-- Opening Marker --

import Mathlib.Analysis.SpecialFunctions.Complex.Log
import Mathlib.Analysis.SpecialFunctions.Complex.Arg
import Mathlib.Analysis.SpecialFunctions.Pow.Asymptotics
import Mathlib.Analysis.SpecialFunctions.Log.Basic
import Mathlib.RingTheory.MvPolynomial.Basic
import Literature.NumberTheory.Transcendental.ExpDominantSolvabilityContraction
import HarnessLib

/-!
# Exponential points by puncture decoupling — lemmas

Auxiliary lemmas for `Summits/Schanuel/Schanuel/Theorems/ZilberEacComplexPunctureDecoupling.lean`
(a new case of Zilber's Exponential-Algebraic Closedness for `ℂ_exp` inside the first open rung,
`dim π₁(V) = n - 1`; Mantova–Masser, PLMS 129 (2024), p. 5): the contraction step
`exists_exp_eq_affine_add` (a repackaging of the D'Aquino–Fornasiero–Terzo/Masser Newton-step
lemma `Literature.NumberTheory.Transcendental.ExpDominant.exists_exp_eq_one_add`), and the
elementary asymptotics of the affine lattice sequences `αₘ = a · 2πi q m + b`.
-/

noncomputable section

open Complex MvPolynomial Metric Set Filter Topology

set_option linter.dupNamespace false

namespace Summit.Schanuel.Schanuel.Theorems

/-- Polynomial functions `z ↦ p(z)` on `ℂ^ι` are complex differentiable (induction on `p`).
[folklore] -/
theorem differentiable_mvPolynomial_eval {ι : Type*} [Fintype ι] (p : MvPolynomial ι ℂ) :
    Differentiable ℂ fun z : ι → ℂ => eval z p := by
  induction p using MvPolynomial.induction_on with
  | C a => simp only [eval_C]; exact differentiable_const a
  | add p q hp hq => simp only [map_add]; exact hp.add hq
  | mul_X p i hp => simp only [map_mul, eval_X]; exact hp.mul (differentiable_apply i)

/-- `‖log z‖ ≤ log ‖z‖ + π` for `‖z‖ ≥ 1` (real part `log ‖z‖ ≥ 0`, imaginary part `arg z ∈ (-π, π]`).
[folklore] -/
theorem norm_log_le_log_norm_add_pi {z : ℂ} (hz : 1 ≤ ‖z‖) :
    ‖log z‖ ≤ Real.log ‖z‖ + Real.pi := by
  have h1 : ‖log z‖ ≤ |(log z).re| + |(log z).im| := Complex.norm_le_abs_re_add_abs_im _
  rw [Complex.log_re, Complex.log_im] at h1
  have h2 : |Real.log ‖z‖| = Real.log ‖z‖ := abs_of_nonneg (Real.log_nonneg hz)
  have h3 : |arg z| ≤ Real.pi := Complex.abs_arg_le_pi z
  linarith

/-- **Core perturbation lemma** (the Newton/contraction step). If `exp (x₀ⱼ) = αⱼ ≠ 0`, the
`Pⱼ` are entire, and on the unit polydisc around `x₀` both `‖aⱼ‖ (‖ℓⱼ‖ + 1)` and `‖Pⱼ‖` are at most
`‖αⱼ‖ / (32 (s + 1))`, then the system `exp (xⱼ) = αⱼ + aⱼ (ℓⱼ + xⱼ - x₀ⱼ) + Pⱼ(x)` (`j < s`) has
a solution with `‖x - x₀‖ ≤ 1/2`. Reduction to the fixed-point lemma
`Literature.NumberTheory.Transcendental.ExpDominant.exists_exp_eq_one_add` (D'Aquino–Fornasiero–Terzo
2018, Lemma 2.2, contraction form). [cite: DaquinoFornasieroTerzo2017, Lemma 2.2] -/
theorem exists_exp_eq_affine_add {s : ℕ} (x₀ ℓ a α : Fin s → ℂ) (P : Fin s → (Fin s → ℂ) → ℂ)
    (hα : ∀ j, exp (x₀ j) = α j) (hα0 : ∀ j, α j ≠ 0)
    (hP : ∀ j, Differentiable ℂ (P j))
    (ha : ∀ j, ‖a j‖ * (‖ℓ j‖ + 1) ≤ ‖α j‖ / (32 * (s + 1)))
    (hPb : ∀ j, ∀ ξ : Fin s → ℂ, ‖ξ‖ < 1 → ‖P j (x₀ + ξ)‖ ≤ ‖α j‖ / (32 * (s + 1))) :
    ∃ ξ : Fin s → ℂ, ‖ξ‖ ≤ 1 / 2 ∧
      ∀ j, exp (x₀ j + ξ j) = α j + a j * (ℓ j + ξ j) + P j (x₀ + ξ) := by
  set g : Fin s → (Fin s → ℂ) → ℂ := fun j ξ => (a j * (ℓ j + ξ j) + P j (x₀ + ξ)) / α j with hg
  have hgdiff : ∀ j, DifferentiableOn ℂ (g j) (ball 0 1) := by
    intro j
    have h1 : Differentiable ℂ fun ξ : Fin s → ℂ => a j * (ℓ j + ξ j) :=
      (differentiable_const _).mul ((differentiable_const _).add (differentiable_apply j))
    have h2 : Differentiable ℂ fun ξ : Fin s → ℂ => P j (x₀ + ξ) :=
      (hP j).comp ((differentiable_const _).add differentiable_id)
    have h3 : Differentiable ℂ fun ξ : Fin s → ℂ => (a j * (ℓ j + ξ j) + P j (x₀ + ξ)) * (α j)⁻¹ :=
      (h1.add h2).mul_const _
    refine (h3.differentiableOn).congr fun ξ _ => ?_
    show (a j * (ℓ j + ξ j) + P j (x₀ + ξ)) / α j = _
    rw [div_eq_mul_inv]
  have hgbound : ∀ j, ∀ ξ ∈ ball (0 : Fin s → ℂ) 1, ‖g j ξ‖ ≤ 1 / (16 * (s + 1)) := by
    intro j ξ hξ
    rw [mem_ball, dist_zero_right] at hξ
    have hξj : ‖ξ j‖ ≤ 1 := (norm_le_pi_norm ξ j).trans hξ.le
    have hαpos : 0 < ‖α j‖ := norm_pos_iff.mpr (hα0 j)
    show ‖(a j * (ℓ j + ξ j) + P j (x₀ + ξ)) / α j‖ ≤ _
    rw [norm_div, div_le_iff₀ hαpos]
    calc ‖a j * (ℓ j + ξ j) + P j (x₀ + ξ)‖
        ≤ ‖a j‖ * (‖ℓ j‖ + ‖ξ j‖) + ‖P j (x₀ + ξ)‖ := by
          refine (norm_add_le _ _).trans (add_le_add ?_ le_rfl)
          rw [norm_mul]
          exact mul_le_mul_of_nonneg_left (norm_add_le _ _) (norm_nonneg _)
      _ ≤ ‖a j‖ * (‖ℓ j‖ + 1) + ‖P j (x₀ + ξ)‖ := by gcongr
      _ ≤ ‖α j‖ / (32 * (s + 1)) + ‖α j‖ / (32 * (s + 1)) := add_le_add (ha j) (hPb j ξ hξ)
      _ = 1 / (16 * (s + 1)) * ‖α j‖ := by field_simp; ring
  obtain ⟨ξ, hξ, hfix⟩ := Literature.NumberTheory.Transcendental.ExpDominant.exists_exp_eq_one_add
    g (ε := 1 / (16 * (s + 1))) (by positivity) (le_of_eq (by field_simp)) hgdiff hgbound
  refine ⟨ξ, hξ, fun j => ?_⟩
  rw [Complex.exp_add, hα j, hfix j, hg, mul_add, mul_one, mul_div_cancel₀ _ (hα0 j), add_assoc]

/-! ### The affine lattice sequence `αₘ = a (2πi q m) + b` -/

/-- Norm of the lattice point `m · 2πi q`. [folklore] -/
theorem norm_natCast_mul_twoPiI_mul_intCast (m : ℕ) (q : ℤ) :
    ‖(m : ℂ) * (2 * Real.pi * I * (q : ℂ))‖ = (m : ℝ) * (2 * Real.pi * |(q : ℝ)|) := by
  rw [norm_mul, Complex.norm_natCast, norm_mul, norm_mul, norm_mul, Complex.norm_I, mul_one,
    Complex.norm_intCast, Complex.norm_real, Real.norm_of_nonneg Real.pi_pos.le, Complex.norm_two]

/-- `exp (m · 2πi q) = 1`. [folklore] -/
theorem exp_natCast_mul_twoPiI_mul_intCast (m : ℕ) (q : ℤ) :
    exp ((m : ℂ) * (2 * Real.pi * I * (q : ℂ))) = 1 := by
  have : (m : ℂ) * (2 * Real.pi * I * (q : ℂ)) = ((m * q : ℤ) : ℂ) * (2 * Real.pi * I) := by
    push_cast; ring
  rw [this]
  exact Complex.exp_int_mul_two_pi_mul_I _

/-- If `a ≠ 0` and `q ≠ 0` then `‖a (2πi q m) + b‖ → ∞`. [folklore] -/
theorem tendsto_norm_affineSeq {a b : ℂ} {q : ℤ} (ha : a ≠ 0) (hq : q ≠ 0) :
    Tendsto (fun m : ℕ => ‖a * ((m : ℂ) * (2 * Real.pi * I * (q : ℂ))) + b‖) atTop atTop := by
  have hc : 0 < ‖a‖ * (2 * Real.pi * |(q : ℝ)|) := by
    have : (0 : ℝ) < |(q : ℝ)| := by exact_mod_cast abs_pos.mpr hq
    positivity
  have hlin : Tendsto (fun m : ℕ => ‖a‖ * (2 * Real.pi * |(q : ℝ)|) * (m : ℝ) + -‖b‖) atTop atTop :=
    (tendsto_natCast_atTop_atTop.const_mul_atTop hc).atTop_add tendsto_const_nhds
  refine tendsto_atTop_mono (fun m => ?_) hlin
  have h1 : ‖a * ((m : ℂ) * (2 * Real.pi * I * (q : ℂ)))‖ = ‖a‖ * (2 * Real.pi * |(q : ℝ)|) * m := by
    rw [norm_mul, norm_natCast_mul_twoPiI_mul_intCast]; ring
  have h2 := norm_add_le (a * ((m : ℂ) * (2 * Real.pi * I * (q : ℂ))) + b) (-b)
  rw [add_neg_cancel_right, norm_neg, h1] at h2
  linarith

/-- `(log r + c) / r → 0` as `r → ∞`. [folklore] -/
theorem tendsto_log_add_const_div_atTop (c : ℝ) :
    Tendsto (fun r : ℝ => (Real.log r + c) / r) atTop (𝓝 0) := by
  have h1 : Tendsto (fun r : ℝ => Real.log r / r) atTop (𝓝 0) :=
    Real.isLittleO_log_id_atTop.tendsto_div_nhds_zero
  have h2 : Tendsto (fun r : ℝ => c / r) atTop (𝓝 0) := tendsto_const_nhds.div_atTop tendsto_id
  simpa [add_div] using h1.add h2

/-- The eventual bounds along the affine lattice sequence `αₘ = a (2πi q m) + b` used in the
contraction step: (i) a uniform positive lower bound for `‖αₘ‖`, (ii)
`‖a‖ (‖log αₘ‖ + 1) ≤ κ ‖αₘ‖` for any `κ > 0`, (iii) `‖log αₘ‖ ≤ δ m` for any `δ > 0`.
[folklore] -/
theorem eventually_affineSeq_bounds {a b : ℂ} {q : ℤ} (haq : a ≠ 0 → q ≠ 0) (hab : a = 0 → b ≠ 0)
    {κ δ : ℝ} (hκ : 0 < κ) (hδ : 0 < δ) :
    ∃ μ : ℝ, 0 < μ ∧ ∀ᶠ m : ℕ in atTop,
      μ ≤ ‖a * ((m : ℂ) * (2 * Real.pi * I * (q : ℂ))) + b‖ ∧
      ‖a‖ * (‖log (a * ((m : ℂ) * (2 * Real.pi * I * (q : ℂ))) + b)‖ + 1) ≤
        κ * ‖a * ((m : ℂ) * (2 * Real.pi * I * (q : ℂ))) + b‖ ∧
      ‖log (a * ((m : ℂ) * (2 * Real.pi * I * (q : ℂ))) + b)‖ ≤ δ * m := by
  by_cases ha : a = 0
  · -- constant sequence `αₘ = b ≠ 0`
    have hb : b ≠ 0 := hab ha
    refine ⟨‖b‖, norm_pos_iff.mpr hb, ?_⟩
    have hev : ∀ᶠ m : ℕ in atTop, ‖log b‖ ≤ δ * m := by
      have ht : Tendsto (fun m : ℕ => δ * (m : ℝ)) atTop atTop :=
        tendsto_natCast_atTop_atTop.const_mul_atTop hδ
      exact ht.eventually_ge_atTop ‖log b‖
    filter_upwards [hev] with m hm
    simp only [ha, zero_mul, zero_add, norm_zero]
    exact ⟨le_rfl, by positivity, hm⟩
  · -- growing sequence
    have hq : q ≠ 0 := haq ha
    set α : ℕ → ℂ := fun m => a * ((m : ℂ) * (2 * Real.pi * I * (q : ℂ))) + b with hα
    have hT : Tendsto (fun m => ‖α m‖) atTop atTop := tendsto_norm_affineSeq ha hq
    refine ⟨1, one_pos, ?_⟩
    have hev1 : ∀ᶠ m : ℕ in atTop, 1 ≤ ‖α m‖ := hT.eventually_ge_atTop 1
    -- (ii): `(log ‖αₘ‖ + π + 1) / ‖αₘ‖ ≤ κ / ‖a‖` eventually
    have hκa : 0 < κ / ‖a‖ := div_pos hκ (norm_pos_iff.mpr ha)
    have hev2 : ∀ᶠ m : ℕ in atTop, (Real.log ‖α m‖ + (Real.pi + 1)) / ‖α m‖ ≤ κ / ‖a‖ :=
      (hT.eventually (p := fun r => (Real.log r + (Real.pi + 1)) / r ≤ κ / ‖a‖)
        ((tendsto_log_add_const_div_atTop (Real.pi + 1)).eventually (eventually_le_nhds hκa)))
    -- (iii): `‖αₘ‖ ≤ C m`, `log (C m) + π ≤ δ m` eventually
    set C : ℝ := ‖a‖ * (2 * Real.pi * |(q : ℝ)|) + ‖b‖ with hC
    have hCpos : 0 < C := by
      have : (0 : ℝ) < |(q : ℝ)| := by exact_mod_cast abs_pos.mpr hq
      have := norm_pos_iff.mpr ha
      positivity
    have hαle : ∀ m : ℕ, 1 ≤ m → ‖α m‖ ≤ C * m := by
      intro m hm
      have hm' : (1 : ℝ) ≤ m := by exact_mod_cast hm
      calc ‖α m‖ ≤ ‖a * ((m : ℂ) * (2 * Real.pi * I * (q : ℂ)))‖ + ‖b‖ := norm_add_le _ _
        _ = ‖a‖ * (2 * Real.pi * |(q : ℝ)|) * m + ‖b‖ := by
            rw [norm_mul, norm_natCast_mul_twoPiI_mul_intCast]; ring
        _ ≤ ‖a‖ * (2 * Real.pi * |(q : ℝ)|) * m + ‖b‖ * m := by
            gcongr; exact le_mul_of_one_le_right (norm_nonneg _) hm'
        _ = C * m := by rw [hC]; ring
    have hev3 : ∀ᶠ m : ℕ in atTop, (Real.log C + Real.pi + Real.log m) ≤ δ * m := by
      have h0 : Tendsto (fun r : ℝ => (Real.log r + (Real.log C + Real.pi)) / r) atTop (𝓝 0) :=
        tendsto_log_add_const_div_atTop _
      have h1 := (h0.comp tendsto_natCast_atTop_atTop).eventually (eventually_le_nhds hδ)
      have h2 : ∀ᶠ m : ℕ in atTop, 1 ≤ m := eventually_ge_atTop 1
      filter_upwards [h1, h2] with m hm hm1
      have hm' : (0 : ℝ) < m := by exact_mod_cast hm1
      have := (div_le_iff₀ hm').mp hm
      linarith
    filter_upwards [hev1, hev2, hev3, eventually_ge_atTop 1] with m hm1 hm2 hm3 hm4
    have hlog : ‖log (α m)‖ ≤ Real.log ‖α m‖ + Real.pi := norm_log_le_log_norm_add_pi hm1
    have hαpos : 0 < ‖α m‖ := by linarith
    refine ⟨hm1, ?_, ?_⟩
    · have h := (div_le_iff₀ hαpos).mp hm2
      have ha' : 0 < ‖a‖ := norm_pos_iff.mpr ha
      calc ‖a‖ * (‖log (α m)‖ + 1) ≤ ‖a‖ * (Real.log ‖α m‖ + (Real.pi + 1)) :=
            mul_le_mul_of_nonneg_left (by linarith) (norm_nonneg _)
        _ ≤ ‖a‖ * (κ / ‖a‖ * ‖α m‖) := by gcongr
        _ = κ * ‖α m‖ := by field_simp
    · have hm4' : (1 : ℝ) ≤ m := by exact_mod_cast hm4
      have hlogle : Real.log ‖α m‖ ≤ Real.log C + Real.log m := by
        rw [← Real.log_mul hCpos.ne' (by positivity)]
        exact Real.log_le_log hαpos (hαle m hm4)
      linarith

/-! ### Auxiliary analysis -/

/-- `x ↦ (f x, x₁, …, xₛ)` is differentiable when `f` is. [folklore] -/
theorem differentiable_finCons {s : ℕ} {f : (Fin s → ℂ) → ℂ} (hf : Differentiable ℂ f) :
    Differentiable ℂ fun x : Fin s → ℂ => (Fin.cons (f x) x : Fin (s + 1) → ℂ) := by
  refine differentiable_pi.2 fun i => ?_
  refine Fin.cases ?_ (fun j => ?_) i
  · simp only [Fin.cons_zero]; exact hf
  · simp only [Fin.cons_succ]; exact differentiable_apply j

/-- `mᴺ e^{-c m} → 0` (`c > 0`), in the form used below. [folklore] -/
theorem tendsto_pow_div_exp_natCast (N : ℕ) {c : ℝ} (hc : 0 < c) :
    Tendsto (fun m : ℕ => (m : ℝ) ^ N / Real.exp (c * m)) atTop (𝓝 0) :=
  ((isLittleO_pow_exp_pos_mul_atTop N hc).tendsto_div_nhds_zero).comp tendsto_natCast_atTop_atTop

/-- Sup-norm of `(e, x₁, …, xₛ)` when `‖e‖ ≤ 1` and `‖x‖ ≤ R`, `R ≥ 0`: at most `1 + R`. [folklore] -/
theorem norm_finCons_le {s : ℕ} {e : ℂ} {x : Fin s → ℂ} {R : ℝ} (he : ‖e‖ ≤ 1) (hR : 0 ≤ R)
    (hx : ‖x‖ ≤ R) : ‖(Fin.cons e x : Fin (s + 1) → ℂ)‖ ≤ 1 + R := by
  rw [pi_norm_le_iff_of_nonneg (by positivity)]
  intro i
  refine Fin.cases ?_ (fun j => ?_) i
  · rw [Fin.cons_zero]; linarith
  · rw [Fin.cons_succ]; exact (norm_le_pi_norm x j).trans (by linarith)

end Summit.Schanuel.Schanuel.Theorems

-- Closing Marker --

### Task brief
Scan the records above for the lines holding "by_cases ha : a = 0" and "filter_upwards [hev] with m hm". Transcribe those two and every line between them word for word, and no others.

### Solution
  by_cases ha : a = 0
  · -- constant sequence `αₘ = b ≠ 0`
    have hb : b ≠ 0 := hab ha
    refine ⟨‖b‖, norm_pos_iff.mpr hb, ?_⟩
    have hev : ∀ᶠ m : ℕ in atTop, ‖log b‖ ≤ δ * m := by
      have ht : Tendsto (fun m : ℕ => δ * (m : ℝ)) atTop atTop :=
        tendsto_natCast_atTop_atTop.const_mul_atTop hδ
      exact ht.eventually_ge_atTop ‖log b‖
    filter_upwards [hev] with m hm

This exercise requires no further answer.